/-- **(b) Generation at `ρ(S) = 2` from a totally real quartic eigenvalue** (markings only; degree form of ONE CYCLE
SUFFICES at `k = 4`, CM branch excluded). [cite: Vangeemen2008, Lemma 3.2] [cite: GeemenSchutt2023, §2.1 and Thm. 3.19] -/
theorem transcendentalEndomorphismsGeneratedBy_of_picard_two_of_totallyReal_quartic
    (hmark : Huybrechts_K3_marking_exists) (hS : IsK3Surface S) (hρ : Module.finrank ℂ ↥(algebraicClasses S 1) = 2)
    (e : complexBetti S (2 * 1) →ₗ[ℂ] complexBetti S (2 * 1))
    (he_rat : ∀ y, IsRationalClass y → IsRationalClass (e y))
    (he_typ : ∀ (i j : ℕ) y, IsOfHodgeType 2 S (2 * 1) i j y → IsOfHodgeType 2 S (2 * 1) i j (e y))
    (he_ev : ∃ (σ₀ : complexBetti S (2 * 1)) (ev : ℂ), IsOfHodgeType 2 S (2 * 1) 2 0 σ₀ ∧ σ₀ ≠ 0 ∧
      e σ₀ = ev • σ₀ ∧ (minpoly ℚ ev).natDegree = 4 ∧
      ∀ z : ℂ, Polynomial.aeval z (minpoly ℚ ev) = 0 → starRingEnd ℂ z = z) :
    TranscendentalEndomorphismsGeneratedBy S e := by
  obtain ⟨σ₀, ev, hσ₀, hσ₀ne, heσ₀, hdeg, htr⟩ := he_ev
  have hk : ∀ j m : ℕ, 2 ≤ j → 3 ≤ m →
      (minpoly ℚ ev).natDegree * j * m + Module.finrank ℂ ↥(algebraicClasses S 1) ≠ 22 := by
    intro j m hj hm
    rw [hdeg, hρ]
    exact four_mul_mul_add_two_ne hj hm
  rcases generatedBy_or_hasComplexMultiplication_of_eigenvalue_natDegree hmark hS hk e he_rat he_typ
      ⟨σ₀, ev, hσ₀, hσ₀ne, heσ₀, rfl⟩ with hgen | hCM
  · exact hgen
  · exact absurd hCM (not_hasComplexMultiplication_of_picard_two_of_totallyReal_quartic hmark hS hρ e he_rat he_typ
      ⟨σ₀, ev, hσ₀, hσ₀ne, heσ₀, hdeg, htr⟩)

/-- **`IsCycleInducedRMK3 S 2 P`** from one cycle-induced endomorphism with a totally real quartic eigenvalue annihilated on
`T(S)` by `P` (van Geemen–Schütt's quartic shape, Thm. 3.19). [cite: GeemenSchutt2023, §1, §2.1 and Thm. 3.19] -/
theorem isCycleInducedRMK3_two_of_totallyReal_quartic_cycle (hmark : Huybrechts_K3_marking_exists) (hS : IsK3Surface S)
    (hρ : Module.finrank ℂ ↥(algebraicClasses S 1) = 2)
    (e : complexBetti S (2 * 1) →ₗ[ℂ] complexBetti S (2 * 1))
    (he : IsCycleInducedTranscendentalEndomorphism S hS.isSmoothProjective e)
    (he_ev : ∃ (σ₀ : complexBetti S (2 * 1)) (ev : ℂ), IsOfHodgeType 2 S (2 * 1) 2 0 σ₀ ∧ σ₀ ≠ 0 ∧
      e σ₀ = ev • σ₀ ∧ (minpoly ℚ ev).natDegree = 4 ∧
      ∀ z : ℂ, Polynomial.aeval z (minpoly ℚ ev) = 0 → starRingEnd ℂ z = z)
    {P : ℚ[X]} (hP : IsAnnihilatedOnTranscendentalBy S e P) : IsCycleInducedRMK3 S 2 P :=
  ⟨hS, hρ, not_hasComplexMultiplication_of_picard_two_of_totallyReal_quartic hmark hS hρ e he.1 he.2.1 he_ev, e, he, hP,
    transcendentalEndomorphismsGeneratedBy_of_picard_two_of_totallyReal_quartic hmark hS hρ e he.1 he.2.1 he_ev⟩

/-- **(c₁) HC⁴(S ⊗ S) at `ρ(S) = 2` from ONE cycle-induced endomorphism with a totally real quartic eigenvalue** (markings;
F4 `squareOfGenerator` + (b)). [cite: GeemenSchutt2023, §4.8 and Rem. 4.9] [cite: Varesco2023, §2 (p. 8)] -/
theorem hodgeConjectureFor_square_of_totallyReal_quartic_cycle_picard_two (hmark : Huybrechts_K3_marking_exists)
    (hS : IsK3Surface S) (hρ : Module.finrank ℂ ↥(algebraicClasses S 1) = 2)
    (e : complexBetti S (2 * 1) →ₗ[ℂ] complexBetti S (2 * 1))
    (he_rat : ∀ y, IsRationalClass y → IsRationalClass (e y))
    (he_typ : ∀ (i j : ℕ) y, IsOfHodgeType 2 S (2 * 1) i j y → IsOfHodgeType 2 S (2 * 1) i j (e y))
    (he_N : ∀ d ∈ algebraicClasses S 1, e d = 0)
    (he_cyc : ∃ γ ∈ algebraicClasses (S ⊗ S) 2, ∀ y : complexBetti S (2 * 1), e y = Corr[hS.isSmoothProjective ; γ, y])
    (he_ev : ∃ (σ₀ : complexBetti S (2 * 1)) (ev : ℂ), IsOfHodgeType 2 S (2 * 1) 2 0 σ₀ ∧ σ₀ ≠ 0 ∧
      e σ₀ = ev • σ₀ ∧ (minpoly ℚ ev).natDegree = 4 ∧
      ∀ z : ℂ, Polynomial.aeval z (minpoly ℚ ev) = 0 → starRingEnd ℂ z = z) :
    HodgeConjectureFor 4 (S ⊗ S) :=
  SquareOfGenerator.squareOfGenerator S hS.isSmoothProjective e he_rat he_N he_cyc
    (transcendentalEndomorphismsGeneratedBy_of_picard_two_of_totallyReal_quartic hmark hS hρ e he_rat he_typ he_ev)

# # # # # # #

EXERCISE AIM :: Copy every line of the entries in which "theorem" can be found.

SOLUTION FOR THIS EXERCISE ::
theorem transcendentalEndomorphismsGeneratedBy_of_picard_two_of_totallyReal_quartic
theorem isCycleInducedRMK3_two_of_totallyReal_quartic_cycle (hmark : Huybrechts_K3_marking_exists) (hS : IsK3Surface S)
theorem hodgeConjectureFor_square_of_totallyReal_quartic_cycle_picard_two (hmark : Huybrechts_K3_marking_exists)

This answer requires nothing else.